Here are examples of collections:

  • Everyday item collection which the children explore and investigate using all their senses e.g. kitchen utensils, balls, brushes, shiny things, or different fabrics for the children to handle independently.

  • A scented collection e.g. lemons or oranges, herbs

  • A natural collection – shells, large pebbles or polished stones, leaves of different shapes and sizes, large seed pods and pieces of tree bark.

  • A materials collection – interesting objects made from natural materials.

Specific age related ideas for

2 - 3 year-olds

Children of this age are very eager to explore the world around them by being curious about what they see, hear, and touch, and by asking questions. Your answers help them develop their language as well as understanding.

  • Encourage children to explore the world using all of their senses – have fun guessing what covered up objects are by touching them, listening to them or smelling them.

  • Provide a small bag or container to collect different pebbles, stones

  • Where there is access to nature, show children buds and new shoots and talk to them about growing things, show them how to touch them gently, as well as smelling flowers and blossom and listening to the birds.

  • Some children enjoy drawing and mark making.

  • On a sunny day, try a shadow hunt with the children – look at the shapes, sizes and positions of the shadows.

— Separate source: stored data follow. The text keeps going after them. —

import Mathlib
import Summits.Ventures.PercRepro2.SwOutCrossGenIterThm

/-!
# Iterating the extra vertex, IV: the inequality of the bit construction and any number of extra
dropped vertices (blind cell PercRepro2, night-4 g24, 2026-08-28; proofs/NIGHT4-G24.md §10)

The cube of `F.bit` is the extended cube of `F` (`LeakI_bit`, `ERI_bit`, `EBI_bit`, `QI_bit`), so
`ineq_bit_aux` gives **`ineq_bit`**: `Ineq F ι → Ineq F.bit ι`.  Iterating from a `FibreDataBit`
— the cross fibre with `thetaKE` — gives the abstract theorem of boundary (iv) for a connected
cross component with ANY NUMBER of extra single dropped vertices at the same junction
(`ineq_bitN`, `card_le_crossKEEBitN`).
-/

namespace Summit.Ventures.PercRepro2

namespace CrossArm

section Transfer

variable {W A L : Type*} {ι : Type*} (F : FibreIter W A L)

/-- The leak of the bit construction is the extended leak. -/
lemma LeakI_bit (x : PtBG W ι) : LeakI F.bit x ↔ LeakBI F x := by
  obtain ⟨s, w, a, e⟩ := x
  simp only [LeakI, LeakBI, FibreIter.bit, Bool.or_eq_true, Bool.and_eq_true, Bool.not_eq_true',
    Bool.not_not]
  cases a <;> cases e <;> simp <;> tauto

/-- A lifted atom is in the lifted image iff the atom is in the set. -/
lemma liftAtom_mem_image_iff (S : Set (AtomG A ι)) (b : AtomG A ι) :
    liftAtom b ∈ liftAtom '' S ↔ b ∈ S :=
  Function.Injective.mem_set_image liftAtom_injective

/-- The red atoms of the bit construction are the extended red atoms. -/
lemma ERI_bit (x : PtBG W ι) : ERI F.bit x = ERBI F x := by
  ext a
  rcases a with j | (u | (a | u))
  · show x.1 j = true ↔ _
    rw [ERBI, Set.mem_union]
    constructor
    · intro h
      exact Or.inl ((liftAtom_mem_image_iff _ (Sum.inl j)).2 h)
    · rintro (h | ⟨h, -⟩)
      · exact (liftAtom_mem_image_iff _ (Sum.inl j)).1 h
      · exact absurd h (by simp [vAtom])
  · show redUG x.1 ↔ _
    rw [ERBI, Set.mem_union]
    constructor
    · intro h
      exact Or.inl ((liftAtom_mem_image_iff _ (Sum.inr (Sum.inl u))).2 h)
    · rintro (h | ⟨h, -⟩)
      · exact (liftAtom_mem_image_iff _ (Sum.inr (Sum.inl u))).1 h
      · exact absurd h (by simp [vAtom])
  · show redUG x.1 ∧ F.red x.2.1 a = true ↔ _
    rw [ERBI, Set.mem_union]
    constructor
    · intro h
      exact Or.inl ((liftAtom_mem_image_iff _ (Sum.inr (Sum.inr a))).2 h)
    · rintro (h | ⟨h, -⟩)
      · exact (liftAtom_mem_image_iff _ (Sum.inr (Sum.inr a))).1 h
      · exact absurd h (by simp [vAtom])
  · show redUG x.1 ∧ x.2.2.1 = true ↔ _
    rw [ERBI, Set.mem_union]
    constructor
    · intro h
      exact Or.inr ⟨rfl, h.2, h.1⟩
    · rintro (h | ⟨-, h1, h2⟩)
      · exact absurd h (vAtom_notMem_lift _)
      · exact ⟨h2, h1⟩

/-- The blue atoms of the bit construction are the extended blue atoms. -/
lemma EBI_bit (x : PtBG W ι) : EBI F.bit x = EBBI F x := by
  show ERI F.bit (flipI F.bit x) = ERBI F (flipBI F x)
  rw [ERI_bit]
  rfl

/-- The up-sets of types of the bit construction are the extended up-sets. -/
lemma isUpBI_of_isUpI {𝒯 : Set (TypBG L ι)} (h : IsUpI F.bit 𝒯) : IsUpBI F 𝒯 :=
  fun t ht t' hle => h t ht t' hle

variable [Fintype ι] [DecidableEq ι] [Fintype W] [DecidableEq W]

open scoped Classical

omit [DecidableEq W] in
/-- The non-leaking points of the bit construction are those of the extended cube. -/
lemma QI_bit (𝒯 : Set (TypBG L ι)) : QI F.bit 𝒯 = QBI F 𝒯 := by
  ext x
  rw [mem_QI, mem_QBI, LeakI_bit]
  rfl

variable [Nonempty ι]

/-- **The inequality of the bit construction.** -/
theorem ineq_bit (hineq : Ineq F (ι := ι)) : Ineq F.bit (ι := ι) := by
  intro 𝒯 𝓔 h𝒯 h𝓔
  have e1 : ((QI F.bit 𝒯).filter fun q => ERI F.bit q ∈ 𝓔) =
      (QBI F 𝒯).filter fun x => ERBI F x ∈ 𝓔 := by
    rw [QI_bit]
    exact Finset.filter_congr fun x _ => by rw [ERI_bit]
  have e2 : ((QI F.bit 𝒯).filter fun q => EBI F.bit q ∈ 𝓔) =
      (QBI F 𝒯).filter fun x => EBBI F x ∈ 𝓔 := by
    rw [QI_bit]
    exact Finset.filter_congr fun x _ => by rw [EBI_bit]
  rw [e1, e2]
  exact ineq_bit_aux F hineq (isUpBI_of_isUpI F h𝒯) h𝓔

end Transfer

section Iterate

/-- The fibre points with `n` extra vertices. -/
def bitsW (W : Type*) : ℕ → Type _
  | 0 => W
  | n + 1 => bitsW W n × (Bool × Bool)

/-- The atoms with `n` extra vertices. -/
def bitsA (A : Type*) : ℕ → Type _
  | 0 => A
  | n + 1 => bitsA A n ⊕ Unit

/-- The labels with `n` extra vertices. -/
def bitsL (L : Type*) : ℕ → Type _
  | 0 => L
  | n + 1 => bitsL L n × Bool

/-- The fibre data with `n` extra vertices. -/
def FibreIter.bitN {W A L : Type*} (F : FibreIter W A L) : ∀ n, FibreIter (bitsW W n) (bitsA A n) (bitsL L n)
  | 0 => F
  | n + 1 => (F.bitN n).bit

/-- `bitsW W n` is finite with decidable equality when `W` is. -/
instance instFintypeBitsW (W : Type*) [Fintype W] : ∀ n, Fintype (bitsW W n)
  | 0 => inferInstanceAs (Fintype W)
  | n + 1 => @instFintypeProd _ _ (instFintypeBitsW W n) inferInstance

/-- `bitsW W n` has decidable equality when `W` has. -/
instance instDecidableEqBitsW (W : Type*) [DecidableEq W] : ∀ n, DecidableEq (bitsW W n)
  | 0 => inferInstanceAs (DecidableEq W)
  | n + 1 => @instDecidableEqProd _ _ (instDecidableEqBitsW W n) inferInstance

variable {W A L : Type*} {ι : Type*} [Fintype ι] [DecidableEq ι] [Nonempty ι] [Fintype W] [DecidableEq W]

/-- **The inequality with `n` extra dropped vertices.** -/
theorem ineq_bitN (F : FibreIter W A L) (hineq : Ineq F (ι := ι)) :
    ∀ n, Ineq (F.bitN n) (ι := ι)
  | 0 => hineq
  | n + 1 => ineq_bit (F.bitN n) (ineq_bitN F hineq n)

end Iterate

section Cross

variable {V : Type*} (G : SimpleGraph V) [Fintype V] [DecidableEq V] [DecidableRel G.Adj]
  [Nonempty V] (hG : G.Connected) {ι : Type*} [Fintype ι] [DecidableEq ι] [Nonempty ι]

/-- **THE ABSTRACT THEOREM OF BOUNDARY (iv) FOR A CONNECTED COMPONENT WITH ANY NUMBER OF EXTRA
DROPPED VERTICES** at the same junction. -/
theorem card_le_crossKEEBitN (n : ℕ) : Ineq ((FibreIter.ofBit (fibKEEBit G hG)).bitN n) (ι := ι) :=
  ineq_bitN _ (ineq_ofBit (fibKEEBit G hG)) n

end Cross

end CrossArm

end Summit.Ventures.PercRepro2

Try to catch your shadow.

Specific age related ideas for

4 - 5 year-olds

By the time a child is four or five he will have developed interests and fascinations which you could support to encourage his learning across all areas of learning and development.

  • Listen carefully to what each child has to say when they discover something of interest; try challenging them  to explain their ideas to you as this will help them to develop their thinking skills.

  • Activities might include watching and talking about any insect life or wildlife eg  birds, snails, spiders, insects. The child can then discover how a variety of things live and behave.

  • Water provides the opportunity to look at reflections and to talk about where water comes from and where it goes.